# what happenes if the western person has no witness to write stat?



## chocoboorin (Apr 22, 2013)

I am not western person so I don't understand what does it mean?

Someone helps me, please?

Thanks


----------



## chicken999 (May 2, 2013)

What sort of visa? Do u mean u don't have 2 Australian citizens to do stat decs in support of ur relationship?


----------



## chocoboorin (Apr 22, 2013)

chicken999 said:


> What sort of visa? Do u mean u don't have 2 Australian citizens to do stat decs in support of ur relationship?


sorry, I am asking in the wrong place. I am doing my 300 subclass visa, and we dont have any Australian citizens to do stat decs for us.


----------



## chicken999 (May 2, 2013)

Does your fiancé not have relatives in Australia who u talk to on the phone and on Skype? Or friends? U can at least do stat decs by these people backed up by stat decs from other nationalities


----------



## chocoboorin (Apr 22, 2013)

chicken999 said:


> Does your fiancé not have relatives in Australia who u talk to on the phone and on Skype? Or friends? U can at least do stat decs by these people backed up by stat decs from other nationalities


Sorry for a late reply, my bf has no friends and I have never talked to his relatives on skype. He work at night and talk to no one, live alone, have no friend. So I don't know how can we have stat decs from Australian people for us


----------



## chicken999 (May 2, 2013)

U have to make the effort to talk to his relatives on Skype it's important and if he has no friends what about his workmates I got one from my boss and my secretary also. U need to do this so u have to finda way


----------



## queliwantstogo (Apr 29, 2013)

I agree with chicken here. If his friends or family don't know about your relationship, you should make them aware, get to know them, and try to get them to write statutory declarations. If this is impossible, there should still be plenty of other Australian citizens or permanent residents that you could ask. What about his neighbors (or your neighbors)? What about previous housemates or roommates? What about his (or your) Australian workmates, classmates, professors or teachers, bosses or employees?

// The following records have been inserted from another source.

/-! ## §3 (appended by GEN-22, row 13) The chord functional is the deficit of the lag-`j` phase autocorrelation
With `c = cos 2πθ`, `s = sin 2πθ`, `Φ = e^{2πiθ}`, `⟨f, ηg⟩_π = ∫ f · (ηg) dπ` (`η` Markov):
`∫_π ∫_η W_c = 2 − 2 cos(2πc) (⟨c, ηc⟩_π + ⟨s, ηs⟩_π) − 2 sin(2πc) (⟨c, ηs⟩_π − ⟨s, ηc⟩_π)`, i.e.
`1 − D^η_c / 2 = Re (e^{−2πic} ⟨Φ, ηΦ⟩_π)`; with `η = κ^j`, `c = jq` and §2, the SLOW-MODE floor
`|⟨Φ, κ^j Φ⟩_π| ≥ 1 − j² D / 2`: a phase with small one-step chord `D` stays correlated for
`j ≲ √(2/D)` lags (for a Poisson-type phase `D ≤ 4π² σ²`, §1). -/

section PhaseCorrelation

variable (η : Kernel S S) [IsMarkovKernel η]

/-- **Inner step**: `∫ W_c(x, y) η(x, dy)
= 2 − 2 cos(2πc) (c(x) ηc(x) + s(x) ηs(x)) − 2 sin(2πc) (c(x) ηs(x) − s(x) ηc(x))`. -/
theorem integral_chord_eq_two_sub_rot {θ : S → ℝ} (hθ : Measurable θ) (c : ℝ) (x : S) :
    ∫ y, 4 * Real.sin (Real.pi * (θ y - θ x - c)) ^ 2 ∂(η x)
      = 2 - 2 * Real.cos (2 * Real.pi * c)
            * (Real.cos (2 * Real.pi * θ x) * Scoring.kop η (fun y => Real.cos (2 * Real.pi * θ y)) x
              + Real.sin (2 * Real.pi * θ x) * Scoring.kop η (fun y => Real.sin (2 * Real.pi * θ y)) x)
          - 2 * Real.sin (2 * Real.pi * c)
            * (Real.cos (2 * Real.pi * θ x) * Scoring.kop η (fun y => Real.sin (2 * Real.pi * θ y)) x
              - Real.sin (2 * Real.pi * θ x) * Scoring.kop η (fun y => Real.cos (2 * Real.pi * θ y)) x) := by
  have hpt : ∀ y, 4 * Real.sin (Real.pi * (θ y - θ x - c)) ^ 2
      = 2 - 2 * Real.cos (2 * Real.pi * c) * (Real.cos (2 * Real.pi * θ x) * Real.cos (2 * Real.pi * θ y)
            + Real.sin (2 * Real.pi * θ x) * Real.sin (2 * Real.pi * θ y))
          - 2 * Real.sin (2 * Real.pi * c) * (Real.cos (2 * Real.pi * θ x) * Real.sin (2 * Real.pi * θ y)
            - Real.sin (2 * Real.pi * θ x) * Real.cos (2 * Real.pi * θ y)) := by
    intro y
    rw [← four_sin_sq_pi_eq, show 2 * Real.pi * (θ y - θ x - c)
      = (2 * Real.pi * θ y - 2 * Real.pi * θ x) - 2 * Real.pi * c by ring, Real.cos_sub, Real.cos_sub,
      Real.sin_sub]; ring
  have hcm : Measurable fun y => Real.cos (2 * Real.pi * θ y) := Real.measurable_cos.comp (hθ.const_mul _)
  have hsm : Measurable fun y => Real.sin (2 * Real.pi * θ y) := Real.measurable_sin.comp (hθ.const_mul _)
  have hic := Scoring.integrable_of_bounded (η x) hcm fun y => Real.abs_cos_le_one (2 * Real.pi * θ y)
  have his := Scoring.integrable_of_bounded (η x) hsm fun y => Real.abs_sin_le_one (2 * Real.pi * θ y)
  have hiA : Integrable (fun y => Real.cos (2 * Real.pi * θ x) * Real.cos (2 * Real.pi * θ y)
      + Real.sin (2 * Real.pi * θ x) * Real.sin (2 * Real.pi * θ y)) (η x) :=
    (hic.const_mul _).add (his.const_mul _)
  have hi1 : Integrable (fun y => (2 : ℝ) - 2 * Real.cos (2 * Real.pi * c)
      * (Real.cos (2 * Real.pi * θ x) * Real.cos (2 * Real.pi * θ y)
        + Real.sin (2 * Real.pi * θ x) * Real.sin (2 * Real.pi * θ y))) (η x) :=
    (integrable_const _).sub (hiA.const_mul _)
  have hi2 : Integrable (fun y => 2 * Real.sin (2 * Real.pi * c)
      * (Real.cos (2 * Real.pi * θ x) * Real.sin (2 * Real.pi * θ y)
        - Real.sin (2 * Real.pi * θ x) * Real.cos (2 * Real.pi * θ y))) (η x) :=
    ((his.const_mul _).sub (hic.const_mul _)).const_mul _
  simp_rw [hpt]
  unfold Scoring.kop
  rw [integral_sub hi1 hi2, integral_sub (integrable_const _) (hiA.const_mul _), integral_const,
    probReal_univ, one_smul, integral_const_mul, integral_const_mul,
    integral_add (hic.const_mul _) (his.const_mul _), integral_sub (his.const_mul _) (hic.const_mul _),
    integral_const_mul, integral_const_mul, integral_const_mul, integral_const_mul]

/-- **`1 − D^η_c/2 = Re (e^{−2πic} ⟨Φ, ηΦ⟩_π)`**, written out in real form:
`∫_π ∫_η W_c = 2 − 2 cos(2πc)(⟨c, ηc⟩_π + ⟨s, ηs⟩_π) − 2 sin(2πc)(⟨c, ηs⟩_π − ⟨s, ηc⟩_π)`
(any probability law `π`; no invariance needed). -/
theorem integral_integral_chord_eq_phaseCorr (π : Measure S) [IsProbabilityMeasure π] {θ : S → ℝ}
    (hθ : Measurable θ) (c : ℝ) :
    ∫ x, ∫ y, 4 * Real.sin (Real.pi * (θ y - θ x - c)) ^ 2 ∂(η x) ∂π
      = 2 - 2 * Real.cos (2 * Real.pi * c)
            * (∫ x, Real.cos (2 * Real.pi * θ x) * Scoring.kop η (fun y => Real.cos (2 * Real.pi * θ y)) x ∂π
              + ∫ x, Real.sin (2 * Real.pi * θ x) * Scoring.kop η (fun y => Real.sin (2 * Real.pi * θ y)) x ∂π)
          - 2 * Real.sin (2 * Real.pi * c)
            * (∫ x, Real.cos (2 * Real.pi * θ x) * Scoring.kop η (fun y => Real.sin (2 * Real.pi * θ y)) x ∂π
              - ∫ x, Real.sin (2 * Real.pi * θ x) * Scoring.kop η (fun y => Real.cos (2 * Real.pi * θ y)) x ∂π)
    := by
  simp_rw [integral_chord_eq_two_sub_rot η hθ c]
  have hcm : Measurable fun y => Real.cos (2 * Real.pi * θ y) := Real.measurable_cos.comp (hθ.const_mul _)
  have hsm : Measurable fun y => Real.sin (2 * Real.pi * θ y) := Real.measurable_sin.comp (hθ.const_mul _)
  have hcb : ∀ y, |Real.cos (2 * Real.pi * θ y)| ≤ 1 := fun y => Real.abs_cos_le_one _
  have hsb : ∀ y, |Real.sin (2 * Real.pi * θ y)| ≤ 1 := fun y => Real.abs_sin_le_one _
  -- the four products `f · ηg` are measurable and bounded by `1`
  have hprod : ∀ {f g : S → ℝ}, Measurable f → (∀ y, |f y| ≤ 1) → Measurable g → (∀ y, |g y| ≤ 1) →
      Integrable (fun x => f x * Scoring.kop η g x) π := by
    intro f g hfm hfb hgm hgb
    refine Scoring.integrable_of_bounded π (hfm.mul (Scoring.measurable_kop η hgm)) (C := 1 * 1)
      fun x => ?_
    rw [abs_mul]
    exact mul_le_mul (hfb x) (Scoring.abs_kop_le η hgb x) (abs_nonneg _) zero_le_one
  have hcc := hprod hcm hcb hcm hcb; have hss := hprod hsm hsb hsm hsb
  have hcs := hprod hcm hcb hsm hsb; have hsc := hprod hsm hsb hcm hcb
  have hiA : Integrable (fun x => Real.cos (2 * Real.pi * θ x)
        * Scoring.kop η (fun y => Real.cos (2 * Real.pi * θ y)) x
      + Real.sin (2 * Real.pi * θ x) * Scoring.kop η (fun y => Real.sin (2 * Real.pi * θ y)) x) π :=
    hcc.add hss
  have hiB : Integrable (fun x => Real.cos (2 * Real.pi * θ x)
        * Scoring.kop η (fun y => Real.sin (2 * Real.pi * θ y)) x
      - Real.sin (2 * Real.pi * θ x) * Scoring.kop η (fun y => Real.cos (2 * Real.pi * θ y)) x) π :=
    hcs.sub hsc
  have hi1 : Integrable (fun x => (2 : ℝ) - 2 * Real.cos (2 * Real.pi * c)
      * (Real.cos (2 * Real.pi * θ x) * Scoring.kop η (fun y => Real.cos (2 * Real.pi * θ y)) x
        + Real.sin (2 * Real.pi * θ x) * Scoring.kop η (fun y => Real.sin (2 * Real.pi * θ y)) x)) π :=
    (integrable_const _).sub (hiA.const_mul _)
  have hi2 : Integrable (fun x => 2 * Real.sin (2 * Real.pi * c)
      * (Real.cos (2 * Real.pi * θ x) * Scoring.kop η (fun y => Real.sin (2 * Real.pi * θ y)) x
        - Real.sin (2 * Real.pi * θ x) * Scoring.kop η (fun y => Real.cos (2 * Real.pi * θ y)) x)) π :=
    hiB.const_mul _
  rw [integral_sub hi1 hi2, integral_sub (integrable_const _) (hiA.const_mul _), integral_const,
    probReal_univ, one_smul, integral_const_mul, integral_const_mul, integral_add hcc hss,
    integral_sub hcs hsc]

However, I recently discovered from a post by jmcd in another thread, that the Partner Migration Booklet states that for an offshore partner visa (and i believe a prospective marriage visa) you can provide stat dec's from non-Australian citizens as a last resort if necessary. However, stat dec's from citizens or permanent residents of Australia are obviously better. If you are going to get stat dec's from non-Australians, you should definitely get more than 2 and make sure they are as detailed as possible. If your non-Australian friends do not speak or write in English well, I believe you will need to provide a certified translation, but I am not sure on this.

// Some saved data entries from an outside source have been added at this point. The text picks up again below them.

import Literature.Computability.AlgebraicComplexity.KRSTSuccinctness
import HarnessLib

/-!
# KRST §3.4, continued: size and degree of the `VNP`-succinctness witness, packaged over `Fin u`

Continuation of `KRSTSuccinctness.lean` (the Boolean-sum identity `sum_aeval_witness`). Here:
`complexity_witness_le` / `totalDegree_witness_le` — explicit polynomial bounds
`witnessBound n K p M`, `witnessDegBound n K p M` for the witness
`[Σ μ_i(t) ≤ n] · Mon(t, x) · g_M(Sel(t, y)∘pad, s)` (from the gadget bounds of
`KRSTSelection.lean`, the tree's `complexity_selProd_le`, `complexity_perVNPWitness_le`,
`complexity_aeval_le`); and `exists_boolSum_eq_target` — with `u = nK + M` Boolean variables
enumerated by `Fin u`, ONE polynomial `H ∈ F[x ⊕ Fin u]` with `boolSum H = Σ_{|μ|≤n}
Perm_[p](y∘S_μ) x^μ`, `L(H) ≤ witnessBound`, `deg H ≤ witnessDegBound` (KRST: "`F_{n,a,p}` is in
VNP … as `Perm_p` is in VNP and `Mon`, `Sel` are efficiently computable", §3.4).

## References

* [KumarRamyaSaptharishiTengse2022] M. Kumar, C. Ramya, R. Saptharishi, A. Tengse, *If VNP is
  hard, then so are equations for it*, STACS 2022, §3.4.
-/

noncomputable section

namespace Literature.Computability.AlgebraicComplexity

open Literature.Barriers.ValiantsHypothesis MvPolynomial Finset CircuitArith BoolGadgets

namespace KRSTSucc

section Bounds

variable {F : Type*} [Field F] {n K M p : ℕ} [Fact p.Prime] (hmp : M * M ≤ p)
  (y : ZMod p × ZMod p → F)

/-! #### Size and degree of the witness -/

omit [Fact p.Prime] in
/-- `L(x^j) ≤ j`. [folklore] -/
private theorem complexity_X_pow_le' {σ : Type*} (v : σ) (j : ℕ) :
    complexity (X v ^ j : MvPolynomial σ F) ≤ j := by
  rw [Finset.pow_eq_prod_const]
  refine (complexity_finset_prod_le _ _).trans ?_
  rw [Finset.sum_eq_zero fun _ _ => complexity_X_holds (k := F) (σ := σ) v, Finset.card_range,
    zero_add]

/-- The size bound of the witness (a polynomial in `n, K, 2^K, p, M`).
[cite: KumarRamyaSaptharishiTengse2022, §3.4] -/
def witnessBound (n K p M : ℕ) : ℕ :=
  ((n * 2 ^ K + 1) * (2 * (n * 2 ^ K) + 2) + 2 * (n * K)) + (n * K * 2 ^ K + 5 * (n * K)) + 1 +
    ((3 * M + (M * (2 * M) + M) + 1) +
      (M * M * (p * ((n * 2 ^ K * p + 1) * (2 * (n * 2 ^ K * p) + 2) + 2 * (n * K) + 1) + p))) + 1

/-- The degree bound of the witness. [cite: KumarRamyaSaptharishiTengse2022, §3.4] -/
def witnessDegBound (n K p M : ℕ) : ℕ :=
  n * 2 ^ K + n * K * (1 + 2 ^ K) + 3 * M * (n * 2 ^ K * p + 1)

/-- `L(Mon) ≤ nK 2^K + 5 nK`. [cite: KumarRamyaSaptharishiTengse2022, Observation 9] -/
theorem complexity_monSel_le :
    complexity (monSel F : MvPolynomial (Var n K M) F) ≤ n * K * 2 ^ K + 5 * (n * K) := by
  unfold monSel
  refine (complexity_selProd_le _ _).trans ?_
  refine Nat.add_le_add_right ?_ _
  calc _ ≤ ∑ _l : Fin (n * K), 2 ^ K := by
        refine Finset.sum_le_sum fun l _ => ?_
        rw [complexity_X_holds, mul_zero, zero_add]
        exact (complexity_X_pow_le' _ _).trans
          (Nat.pow_le_pow_right (by norm_num) (finProdFinEquiv.symm l).2.2.le)
    _ = n * K * 2 ^ K := by simp

/-- `deg(Mon) ≤ nK (1 + 2^K)`. [cite: KumarRamyaSaptharishiTengse2022, Observation 9] -/
theorem totalDegree_monSel_le :
    (monSel F : MvPolynomial (Var n K M) F).totalDegree ≤ n * K * (1 + 2 ^ K) := by
  unfold monSel
  refine (totalDegree_selProd_le _ _).trans ?_
  calc _ ≤ ∑ _l : Fin (n * K), (1 + 2 ^ K) := by
        refine Finset.sum_le_sum fun l _ => add_le_add (isHomogeneous_X F _).totalDegree_le ?_
        refine (totalDegree_pow _ _).trans ?_
        calc 2 ^ ((finProdFinEquiv.symm l).2 : ℕ) * (X (Sum.inl (finProdFinEquiv.symm l).1) :
              MvPolynomial (Var n K M) F).totalDegree
            ≤ 2 ^ K * 1 := Nat.mul_le_mul (Nat.pow_le_pow_right (by norm_num)
                (finProdFinEquiv.symm l).2.2.le) (isHomogeneous_X F _).totalDegree_le
          _ = 2 ^ K := mul_one _
    _ = n * K * (1 + 2 ^ K) := by simp

/-- `L(permSel) ≤ L(g_M) + M² L(Sel)`. [cite: KumarRamyaSaptharishiTengse2022, §3.4] -/
theorem complexity_permSel_le :
    complexity (permSel F hmp y : MvPolynomial (Var n K M) F) ≤
      (3 * M + (M * (2 * M) + M) + 1) +
        M * M * (p * ((n * 2 ^ K * p + 1) * (2 * (n * 2 ^ K * p) + 2) + 2 * (n * K) + 1) + p) := by
  unfold permSel
  refine (complexity_aeval_le _ _).trans (add_le_add (complexity_perVNPWitness_le M F) ?_)
  rw [Fintype.sum_sum_type]
  have h0 : ∑ j : Fin M, complexity ((Sum.elim
      (fun ab : Fin M × Fin M => liftT F (selPoly F y (permPad hmp ab)))
      (fun j : Fin M => (X (Sum.inr (Sum.inr j)) : MvPolynomial (Var n K M) F))) (Sum.inr j)) = 0 := by
    refine Finset.sum_eq_zero fun j _ => ?_
    simp only [Sum.elim_inr]
    exact complexity_X_holds (k := F) _
  rw [h0, add_zero]
  calc _ ≤ ∑ _ab : Fin M × Fin M,
        (p * ((n * 2 ^ K * p + 1) * (2 * (n * 2 ^ K * p) + 2) + 2 * (n * K) + 1) + p) := by
        refine Finset.sum_le_sum fun ab _ => ?_
        simp only [Sum.elim_inl]
        unfold liftT
        exact (complexity_rename_le_holds' _ _).trans (complexity_selPoly_le F y _)
    _ = M * M * (p * ((n * 2 ^ K * p + 1) * (2 * (n * 2 ^ K * p) + 2) + 2 * (n * K) + 1) + p) := by
        rw [Finset.sum_const, smul_eq_mul, Finset.card_univ, Fintype.card_prod, Fintype.card_fin]

/-- `deg(permSel) ≤ 3M (n 2^K p + 1)`. [cite: KumarRamyaSaptharishiTengse2022, §3.4] -/
theorem totalDegree_permSel_le :
    (permSel F hmp y : MvPolynomial (Var n K M) F).totalDegree ≤ 3 * M * (n * 2 ^ K * p + 1) := by
  unfold permSel
  refine (Literature.RingTheory.Nullstellensatz.totalDegree_aeval_le _ (δ := n * 2 ^ K * p + 1)
    (fun v => ?_) _).trans (Nat.mul_le_mul_right _ (totalDegree_perVNPWitness_le M F))
  rcases v with ab | j
  · simp only [Sum.elim_inl]
    unfold liftT
    exact (totalDegree_rename_le _ _).trans ((totalDegree_selPoly_le F y _).trans (Nat.le_succ _))
  · simp only [Sum.elim_inr]
    exact (isHomogeneous_X F _).totalDegree_le.trans (by omega)

variable [CharZero F]

/-- **Size of the witness**: `≤ witnessBound n K p M`. [cite: KumarRamyaSaptharishiTengse2022, §3.4] -/
theorem complexity_witness_le :
    complexity (witness F hmp y : MvPolynomial (Var n K M) F) ≤ witnessBound n K p M := by
  unfold witness witnessBound
  refine (complexity_mul_le_holds _ _).trans ?_
  refine add_le_add (add_le_add ((complexity_mul_le_holds _ _).trans ?_) (complexity_permSel_le hmp y)) le_rfl
  refine add_le_add (add_le_add ?_ (complexity_monSel_le (F := F))) le_rfl
  unfold liftT
  exact (complexity_rename_le_holds' _ _).trans (complexity_degIndicator_le F)

/-- **Degree of the witness**: `≤ witnessDegBound n K p M`. [cite: KumarRamyaSaptharishiTengse2022, §3.4] -/
theorem totalDegree_witness_le :
    (witness F hmp y : MvPolynomial (Var n K M) F).totalDegree ≤ witnessDegBound n K p M := by
  unfold witness witnessDegBound
  refine (totalDegree_mul _ _).trans (add_le_add ((totalDegree_mul _ _).trans (add_le_add ?_
    (totalDegree_monSel_le (F := F)))) (totalDegree_permSel_le hmp y))
  unfold liftT
  exact (totalDegree_rename_le _ _).trans (totalDegree_degIndicator_le F)

/-! #### Packaging: a Boolean sum over `Fin u` -/

/-- The number of Boolean variables: `u = nK + M`. [cite: KumarRamyaSaptharishiTengse2022, §3.4] -/
theorem card_blk : Fintype.card (Blk n K M) = n * K + M := by
  simp

/-- **KRST §3.4, packaged**: for `n < 2^K` there is ONE polynomial `H` in the variables
`x ⊕ Fin u`, `u = nK + M`, with `boolSum H = Σ_{|μ|≤n} Perm_[p](y ∘ S_μ) x^μ`,
`L(H) ≤ witnessBound n K p M` and `deg H ≤ witnessDegBound n K p M`.
[cite: KumarRamyaSaptharishiTengse2022, §3.4] -/
theorem exists_boolSum_eq_target (hK : n < 2 ^ K) :
    ∃ H : MvPolynomial (Fin n ⊕ Fin (Fintype.card (Blk n K M))) F,
      boolSum H = target F hmp y n ∧ complexity H ≤ witnessBound n K p M ∧
        H.totalDegree ≤ witnessDegBound n K p M := by
  classical
  set ε : Blk n K M ≃ Fin (Fintype.card (Blk n K M)) := Fintype.equivFin _ with hε
  refine ⟨rename (Sum.map id ε) (witness F hmp y), ?_, ?_, ?_⟩
  · rw [← sum_aeval_witness hmp y hK]
    unfold boolSum
    refine Fintype.sum_equiv (Equiv.arrowCongr ε (Equiv.refl Bool)).symm _ _ fun e => ?_
    have hf : ((Sum.elim X fun j => if e j then (1 : MvPolynomial (Fin n) F) else 0) ∘ Sum.map id ε) =
        bsub F ((Equiv.arrowCongr ε (Equiv.refl Bool)).symm e) := by
      funext v
      rcases v with i | b
      · simp [bsub]
      · simp [bsub, Equiv.arrowCongr]
    rw [aeval_rename, hf]
  · exact (complexity_rename_le_holds' _ _).trans (complexity_witness_le hmp y)
  · exact (totalDegree_rename_le _ _).trans (totalDegree_witness_le hmp y)

end Bounds

end KRSTSucc

end Literature.Computability.AlgebraicComplexity

end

"If you are outside Australia:
If you are outside Australia and are unable to get an Australian citizen or Australian permanent resident
to complete a statutory declaration in support of your relationship with your partner, you may obtain
statements from people who know you and your sponsor. Such statements are not statutory declarations
under Australian law. However, in accordance with policy, they should be witnessed or certified according
to the legal practices of the relevant country. Failing that, they should be witnessed by a person
whose occupation or qualification is comparable to a person included in the prescribed persons list on
pages 28&#150;29. This person should sign, date and specify their occupation or qualification at the bottom of
the statement.
You should confirm the requirements with the nearest Australian mission overseas when you lodge your
application. Contact details for Australian missions are available from the department&#146;s website
www.immi.gov.au/contacts/"

Here's the link to the booklet: http://www.immi.gov.au/allforms/booklets/1127.pdf

Look specifically at pages 27-29 for info. on stat. dec's and 31-33 for info. on prospective marriage visa paperwork.


----------



## chocoboorin (Apr 22, 2013)

Thanks a lot for all of your advice we will follow it. He try to ask his relative to write stat decs and I will ask my family and cousins to write them beside that too.


----------